import Summits.Ventures.HSemireg.WedgeHankelRecurrenceRouthAlgorithm
import Summits.Ventures.HSemireg.WedgeHankelRecurrenceSchurNecessary

/-!
# Venture HSemireg — SCHUR STABILITY OF A REAL POLYNOMIAL BY ROUTH–HURWITZ DATA OF ITS MÖBIUS TRANSFORM (the «bilinear-transform method»), AND VIETA'S NECESSARY BOUNDS `|a_{n−k}| < C(n,k)·|a_n|`:
# for real `p` of degree `n` with `p(1) ≠ 0` and `q = (z−1)ⁿ p((z+1)/(z−1))` (N205 `cayleyPoly n p`, leading coefficient `p(1)`), **all roots of `p` lie in the open unit disc iff `p(1)^k · Δ_k(q) > 0`
# for all `k ≤ n` iff Routh's first-column test for `q` holds**; and for a complex polynomial with all roots in the open unit disc every coefficient satisfies `‖a_{n−k}‖ < C(n,k)·‖a_n‖` (`1 ≤ k ≤ n`),
# in particular Jury's `|a_0| < |a_n|`

HONEST FRAMING. Part of the Lean index of the computation cell `pub-hsemireg` (seat p10 gen 39, Sunday typer «UNIFORM-IN-n»).
ROOTS OF POLYNOMIALS IN `ℂ`, ELEMENTARY SYMMETRIC FUNCTIONS AND DETERMINANTS ONLY (Mathlib `Polynomial.roots`, `Multiset.esymm`, `Polynomial.coeff_eq_esymm_roots_of_card`, `Matrix.det`): no variety,
no cohomology theory, no sheaf, no Ext group and no semiregularity map is constructed here; nothing here says that HC / HC_CM / HC_AV holds; no Literature fact (unproved `Prop`) is declared or
used.  Custodian versions as in `WedgeHankelSiegelIdeal` (1/3).
SOURCES (cited).  (1) P. A. Fuhrmann, U. Helmke, *The Mathematics of Networks of Linear Systems* (2015) §5.5 Ex. 5.14 (the Möbius ∕ Cayley transform `z ↦ (z+1)/(z−1)` exchanging the open unit
disc and the open left half-plane; typed as N205 `forall_norm_lt_one_iff_cayleyPoly_real`) combined with Gantmacher Ch. XV §6 (35)–(36) (N211) and §3 Routh's criterion (N212): the classical
«bilinear-transform» reduction of Schur–Cohn ∕ Jury stability to Routh–Hurwitz.  (2) Vieta's formulas (Mathlib `Polynomial.coeff_eq_esymm_roots_of_card`): `a_{n−k} = (−1)^k a_n e_k(z_1, …, z_n)`,
whence `|a_{n−k}| ≤ Σ_{|S|=k} ∏_{i∈S} |z_i| < C(n,k)` for `|z_i| < 1` — folklore necessary conditions for Schur stability (E. I. Jury's first table conditions `|a_0| < |a_n|`; M. Marden,
*Geometry of Polynomials* (1966) §43).
DEDUP DISCLOSURE (`rg -i 'schur|jury|esymm.*norm|norm.*esymm'` of the HSemireg leaves + `lean search`, 2026-09-02): N193–N195 (Schur–Cohn matrix criterion), N205 (Cayley transform,
`S_n(p) ≻ 0 ⟺ H_n(q) ≻ 0`), N207 (degree 2), N209 (`p(1) > 0`, `(−1)ⁿp(−1) > 0`, coefficients of `q` positive) — no determinant ∕ Routh-table form of the Schur test and no Vieta coefficient bound
in the tree; Literature `StablePolynomials.SamePhase` concerns real-rooted polynomials.  The 7 names below: 0 hits tree-wide.

WHAT IS IN THE TREE.  N205: `cayleyPoly`, `natDegree_cayleyPoly`, `coeff_cayleyPoly_self`, `forall_norm_lt_one_iff_cayleyPoly_real`; N209: `eval_one_ne_zero_of_forall_norm_lt_one`; N211:
`forall_re_neg_iff_forall_pow_mul_det_hurwitzMatrix_pos`, `forall_re_neg_iff_forall_det_hurwitzMatrix_pos`; N212: `routhTransform`, `forall_re_neg_iff_routh`.  Mathlib: `IsAlgClosed.splits`,
`Polynomial.splits_iff_card_roots`, `Polynomial.coeff_eq_esymm_roots_of_card`, `Multiset.esymm`, `Multiset.powersetCard`, `Multiset.card_powersetCard`, `norm_multiset_sum_le`,
`Multiset.sum_lt_sum_of_nonempty`.
THIS FILE (namespace `Summit.Ventures.HSemireg.Wedge.HankelOuter` continued; CHAINED on N212, PLAIN on N209; 0 definitions):
* §918 THE BILINEAR-TRANSFORM TESTS (real `p`, `deg p = n`): **`forall_norm_lt_one_iff_forall_pow_mul_det_hurwitzMatrix_cayleyPoly_pos`** (`p(1) ≠ 0`: Schur ⟺ `p(1)^k Δ_k(q) > 0`, `k ≤ n`),
  `forall_norm_lt_one_iff_forall_det_hurwitzMatrix_cayleyPoly_pos` (`p(1) > 0`: Schur ⟺ `Δ_k(q) > 0`), **`forall_norm_lt_one_iff_routh_cayleyPoly`** (`p(1) ≠ 0`: Schur ⟺ the `n` first-column products
  `q^{(i)}_0 q^{(i)}_1` of Routh's scheme for `q` are positive), `forall_norm_lt_one_iff_eval_one_ne_zero_and_routh` (no hypothesis beyond `p ≠ 0`).
* §919 VIETA'S NECESSARY BOUNDS (complex `p`): **`norm_esymm_lt_card_choose`** (`‖e_k(s)‖ < C(|s|, k)` for `1 ≤ k ≤ |s|`, all `‖z‖ < 1`; the folklore product bounds are inlined — they
  exist privately in `Literature/AlgebraicGeometry/Motives/FrobIntegralPartVanishingLowDegrees`), **`norm_coeff_lt_choose_mul_norm_leadingCoeff`** (Schur, `deg p = n`, `1 ≤ k ≤ n`: `‖a_{n−k}‖ < C(n,k)·‖a_n‖`), `norm_coeff_zero_lt_norm_leadingCoeff` (Jury: `‖a_0‖ < ‖a_n‖`, `n ≥ 1`).
CAVEATS.  §918 is for REAL polynomials (N205's real form; the complex form would go through N186 instead of N211); §919 is necessary only.  Nothing Ext-side.  New names only.
-/

open Module Polynomial
open scoped Matrix Polynomial

namespace Summit.Ventures.HSemireg.Wedge.HankelOuter

open Summit.Ventures.HSemireg.Wedge Summit.Ventures.HSemireg.Wedge.Hankel

/-! ## §918. Schur stability through the Routh–Hurwitz data of the Cayley transform -/

/-- **Schur ⟺ `p(1)^k · Δ_k(q) > 0` for all `k ≤ n`**, `q = cayleyPoly n p = (z−1)ⁿp((z+1)/(z−1))` (degree `n`, leading coefficient `p(1)`), for real `p` of degree `n` with `p(1) ≠ 0`.
[F–H Ex. 5.14 + Gantmacher XV §6 (35); this file, §918] -/
theorem forall_norm_lt_one_iff_forall_pow_mul_det_hurwitzMatrix_cayleyPoly_pos {n : ℕ} {p : ℝ[X]} (hp : p.natDegree = n) (h1 : p.eval 1 ≠ 0) :
    (∀ z ∈ (p.map (algebraMap ℝ ℂ)).roots, ‖z‖ < 1) ↔ ∀ k ≤ n, 0 < p.eval 1 ^ k * (hurwitzMatrix k (cayleyPoly n p)).det := by
  have hq : (cayleyPoly n p).natDegree = n := natDegree_cayleyPoly hp.le h1
  have hlc : (cayleyPoly n p).leadingCoeff = p.eval 1 := by rw [leadingCoeff, hq, coeff_cayleyPoly_self hp.le]
  have hq0 : cayleyPoly n p ≠ 0 := fun h => h1 (by rw [← hlc, h, leadingCoeff_zero])
  rw [forall_norm_lt_one_iff_cayleyPoly_real hp h1, forall_re_neg_iff_forall_pow_mul_det_hurwitzMatrix_pos hq hq0, hlc]

/-- **Schur ⟺ `Δ_k(q) > 0` for all `k ≤ n`** when `p(1) > 0`. [F–H Ex. 5.14 + Gantmacher XV §6 (36); this file, §918] -/
theorem forall_norm_lt_one_iff_forall_det_hurwitzMatrix_cayleyPoly_pos {n : ℕ} {p : ℝ[X]} (hp : p.natDegree = n) (h1 : 0 < p.eval 1) :
    (∀ z ∈ (p.map (algebraMap ℝ ℂ)).roots, ‖z‖ < 1) ↔ ∀ k ≤ n, 0 < (hurwitzMatrix k (cayleyPoly n p)).det := by
  have hq : (cayleyPoly n p).natDegree = n := natDegree_cayleyPoly hp.le h1.ne'
  have hlc : (cayleyPoly n p).leadingCoeff = p.eval 1 := by rw [leadingCoeff, hq, coeff_cayleyPoly_self hp.le]
  rw [forall_norm_lt_one_iff_cayleyPoly_real hp h1.ne', forall_re_neg_iff_forall_det_hurwitzMatrix_pos hq (by rwa [hlc])]

/-- **Schur ⟺ Routh's first-column test on the Cayley transform: all `q^{(i)}_0 · q^{(i)}_1 > 0`, `i < n`** (`q^{(i)} = routhTransform^[i] q`; `p(1) ≠ 0`). [F–H Ex. 5.14 + Routh's criterion (N212); this file, §918] -/
theorem forall_norm_lt_one_iff_routh_cayleyPoly {n : ℕ} {p : ℝ[X]} (hp : p.natDegree = n) (h1 : p.eval 1 ≠ 0) :
    (∀ z ∈ (p.map (algebraMap ℝ ℂ)).roots, ‖z‖ < 1) ↔ ∀ i < n, 0 < (routhTransform^[i] (cayleyPoly n p)).coeff 0 * (routhTransform^[i] (cayleyPoly n p)).coeff 1 := by
  rw [forall_norm_lt_one_iff_cayleyPoly_real hp h1, forall_re_neg_iff_routh (natDegree_cayleyPoly hp.le h1)]

/-- **Schur ⟺ `p(1) ≠ 0 ∧` Routh's first-column test for `q`**, for every real `p ≠ 0` of degree `n` (N209: a Schur-stable `p` has `p(1) ≠ 0`). [this file, §918] -/
theorem forall_norm_lt_one_iff_eval_one_ne_zero_and_routh {n : ℕ} {p : ℝ[X]} (hp : p.natDegree = n) (hp0 : p ≠ 0) :
    (∀ z ∈ (p.map (algebraMap ℝ ℂ)).roots, ‖z‖ < 1) ↔ p.eval 1 ≠ 0 ∧ ∀ i < n, 0 < (routhTransform^[i] (cayleyPoly n p)).coeff 0 * (routhTransform^[i] (cayleyPoly n p)).coeff 1 := by
  constructor
  · intro h
    have h1 := eval_one_ne_zero_of_forall_norm_lt_one hp0 h
    exact ⟨h1, (forall_norm_lt_one_iff_routh_cayleyPoly hp h1).1 h⟩
  · rintro ⟨h1, h⟩
    exact (forall_norm_lt_one_iff_routh_cayleyPoly hp h1).2 h

/-! ## §919. Vieta's necessary bounds for Schur stability -/

/-- **`‖e_k(z_1, …, z_m)‖ < C(m, k)` for `1 ≤ k ≤ m` when all `‖z_i‖ < 1`** (each of the `C(m,k)` products has norm `< 1`). [folklore; this file, §919] -/
theorem norm_esymm_lt_card_choose {s : Multiset ℂ} (h : ∀ z ∈ s, ‖z‖ < 1) {k : ℕ} (hk1 : 1 ≤ k) (hk : k ≤ Multiset.card s) : ‖s.esymm k‖ < (Multiset.card s).choose k := by
  -- (the two folklore facts «a product of numbers of norm `≤ 1` ∕ `< 1` has norm `≤ 1` ∕ `< 1`» exist PRIVATELY in `Literature/AlgebraicGeometry/Motives/FrobIntegralPartVanishingLowDegrees`; inlined)
  have hle : ∀ t : Multiset ℂ, (∀ z ∈ t, ‖z‖ ≤ 1) → ‖t.prod‖ ≤ 1 := fun t => by
    induction t using Multiset.induction_on with
    | empty => intro; simp
    | cons a t ih =>
      intro ht
      rw [Multiset.prod_cons, norm_mul]
      exact mul_le_one₀ (ht a (Multiset.mem_cons_self a t)) (norm_nonneg _) (ih fun z hz => ht z (Multiset.mem_cons_of_mem hz))
  have hlt : ∀ t : Multiset ℂ, t ≠ 0 → (∀ z ∈ t, ‖z‖ < 1) → ‖t.prod‖ < 1 := fun t ht h' => by
    obtain ⟨a, ha⟩ := Multiset.exists_mem_of_ne_zero ht
    obtain ⟨t, rfl⟩ := Multiset.exists_cons_of_mem ha
    rw [Multiset.prod_cons, norm_mul]
    calc ‖a‖ * ‖t.prod‖ ≤ ‖a‖ * 1 := mul_le_mul_of_nonneg_left (hle t fun z hz => (h' z (Multiset.mem_cons_of_mem hz)).le) (norm_nonneg a)
      _ < 1 := by rw [mul_one]; exact h' a (Multiset.mem_cons_self a t)
  rw [Multiset.esymm]
  have hne : s.powersetCard k ≠ 0 := by
    rw [Ne, ← Multiset.card_eq_zero, Multiset.card_powersetCard]
    exact (Nat.choose_pos hk).ne'
  calc ‖((s.powersetCard k).map Multiset.prod).sum‖ ≤ (((s.powersetCard k).map Multiset.prod).map fun x => ‖x‖).sum := norm_multiset_sum_le _
    _ = ((s.powersetCard k).map fun t => ‖t.prod‖).sum := by rw [Multiset.map_map]; rfl
    _ < ((s.powersetCard k).map fun _ => (1 : ℝ)).sum := by
        refine Multiset.sum_lt_sum_of_nonempty hne fun t ht => ?_
        rw [Multiset.mem_powersetCard] at ht
        exact hlt t (by rw [Ne, ← Multiset.card_eq_zero, ht.2]; omega) fun z hz => h z (Multiset.mem_of_le ht.1 hz)
    _ = (Multiset.card s).choose k := by rw [Multiset.map_const', Multiset.sum_replicate, Multiset.card_powersetCard, nsmul_eq_mul, mul_one]

/-- **VIETA'S NECESSARY BOUNDS: if all roots of a complex polynomial `p = a_n Xⁿ + ⋯ + a_0` of degree `n` lie in the open unit disc, then `‖a_{n−k}‖ < C(n,k)·‖a_n‖` for `1 ≤ k ≤ n`**
(`a_{n−k} = (−1)^k a_n e_k(roots)`). [Vieta; Marden §43 ∕ Jury (folklore); this file, §919] -/
theorem norm_coeff_lt_choose_mul_norm_leadingCoeff {n : ℕ} {p : ℂ[X]} (hp : p.natDegree = n) (h : ∀ z ∈ p.roots, ‖z‖ < 1) {k : ℕ} (hk1 : 1 ≤ k) (hk : k ≤ n) :
    ‖p.coeff (n - k)‖ < n.choose k * ‖p.leadingCoeff‖ := by
  have hp0 : p ≠ 0 := by rintro rfl; rw [natDegree_zero] at hp; omega
  have hcard : Multiset.card p.roots = p.natDegree := splits_iff_card_roots.1 (IsAlgClosed.splits p)
  have hvieta := coeff_eq_esymm_roots_of_card hcard (k := n - k) (by rw [hp]; omega)
  rw [hp, show n - (n - k) = k by omega] at hvieta
  rw [hvieta, norm_mul, norm_mul, norm_pow, norm_neg, norm_one, one_pow, mul_one, mul_comm]
  have hlc : 0 < ‖p.leadingCoeff‖ := norm_pos_iff.2 (leadingCoeff_ne_zero.2 hp0)
  have := norm_esymm_lt_card_choose h hk1 (by rw [hcard, hp]; exact hk)
  rw [hcard, hp] at this
  exact mul_lt_mul_of_pos_right this hlc

/-- **Jury's first condition `‖a_0‖ < ‖a_n‖`** for a Schur-stable complex polynomial of degree `n ≥ 1` (the product of the roots has norm `< 1`). [Jury (folklore); this file, §919] -/
theorem norm_coeff_zero_lt_norm_leadingCoeff {n : ℕ} {p : ℂ[X]} (hp : p.natDegree = n) (hn : 1 ≤ n) (h : ∀ z ∈ p.roots, ‖z‖ < 1) : ‖p.coeff 0‖ < ‖p.leadingCoeff‖ := by
  have := norm_coeff_lt_choose_mul_norm_leadingCoeff hp h hn le_rfl
  rwa [Nat.sub_self, Nat.choose_self, Nat.cast_one, one_mul] at this

end Summit.Ventures.HSemireg.Wedge.HankelOuter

# # # #

Action item: All that is wanted is an exact copy of the lines above from the one with "(natDegree_cayleyPoly hp.le h1)]" through the one with "[folklore; this file, §919] -/", with both ends included.

Answer to the problem:
  rw [forall_norm_lt_one_iff_cayleyPoly_real hp h1, forall_re_neg_iff_routh (natDegree_cayleyPoly hp.le h1)]

/-- **Schur ⟺ `p(1) ≠ 0 ∧` Routh's first-column test for `q`**, for every real `p ≠ 0` of degree `n` (N209: a Schur-stable `p` has `p(1) ≠ 0`). [this file, §918] -/
theorem forall_norm_lt_one_iff_eval_one_ne_zero_and_routh {n : ℕ} {p : ℝ[X]} (hp : p.natDegree = n) (hp0 : p ≠ 0) :
    (∀ z ∈ (p.map (algebraMap ℝ ℂ)).roots, ‖z‖ < 1) ↔ p.eval 1 ≠ 0 ∧ ∀ i < n, 0 < (routhTransform^[i] (cayleyPoly n p)).coeff 0 * (routhTransform^[i] (cayleyPoly n p)).coeff 1 := by
  constructor
  · intro h
    have h1 := eval_one_ne_zero_of_forall_norm_lt_one hp0 h
    exact ⟨h1, (forall_norm_lt_one_iff_routh_cayleyPoly hp h1).1 h⟩
  · rintro ⟨h1, h⟩
    exact (forall_norm_lt_one_iff_routh_cayleyPoly hp h1).2 h

/-! ## §919. Vieta's necessary bounds for Schur stability -/

/-- **`‖e_k(z_1, …, z_m)‖ < C(m, k)` for `1 ≤ k ≤ m` when all `‖z_i‖ < 1`** (each of the `C(m,k)` products has norm `< 1`). [folklore; this file, §919] -/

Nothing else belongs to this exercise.